The GAE service account also has the ability to log into Gerrit using a dedicated gmail.com account. The GCE service account doesn't.
Overall, no account in this project has any interesting privilege:
This CI deals only with functional and performance testing and doesn't deal with any sort of continuous deployment.
Presubmit jobs are only triggered if at least one of the following is true:
Sandboxes are not too hard to escape (Docker is the only boundary) and can pollute each other via the shared ccache.
As such neither pre-submit nor post-submit build artifacts are considered trusted. They are only used for establishing functional correctness and performance regression testing.

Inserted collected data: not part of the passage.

import Mathlib
import HarnessLib
import HarnessLib.Audit
import Summits.RiemannHypothesis.Statement
import Literature.NumberTheory.LFunctions.ZetaSpacingDensityRH
import Literature.NumberTheory.LFunctions.ZeroStatistics
import Literature.NumberTheory.LFunctions.SubnormalZetaGapsLOneLowerBound
import Literature.NumberTheory.LFunctions.ZetaGapRecordsRH
import Literature.NumberTheory.LFunctions.ZetaSpacingDensityRHProofs
import Literature.NumberTheory.LFunctions.ZetaGapRecordsInoueNumerics
import HarnessLib.Audit.Status.Attr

Binaries built by the CI are not ran on any other machines outside of the CI project. They are deliberately not downloadable.
The only build artifacts that are retained (for up to 30 days) and uploaded to the GCS bucket are the UI artifacts. This is for the only sake of getting visual previews of the HTML changes.
UI artifacts are served from a different origin (the GCS per-bucket API) than the production UI.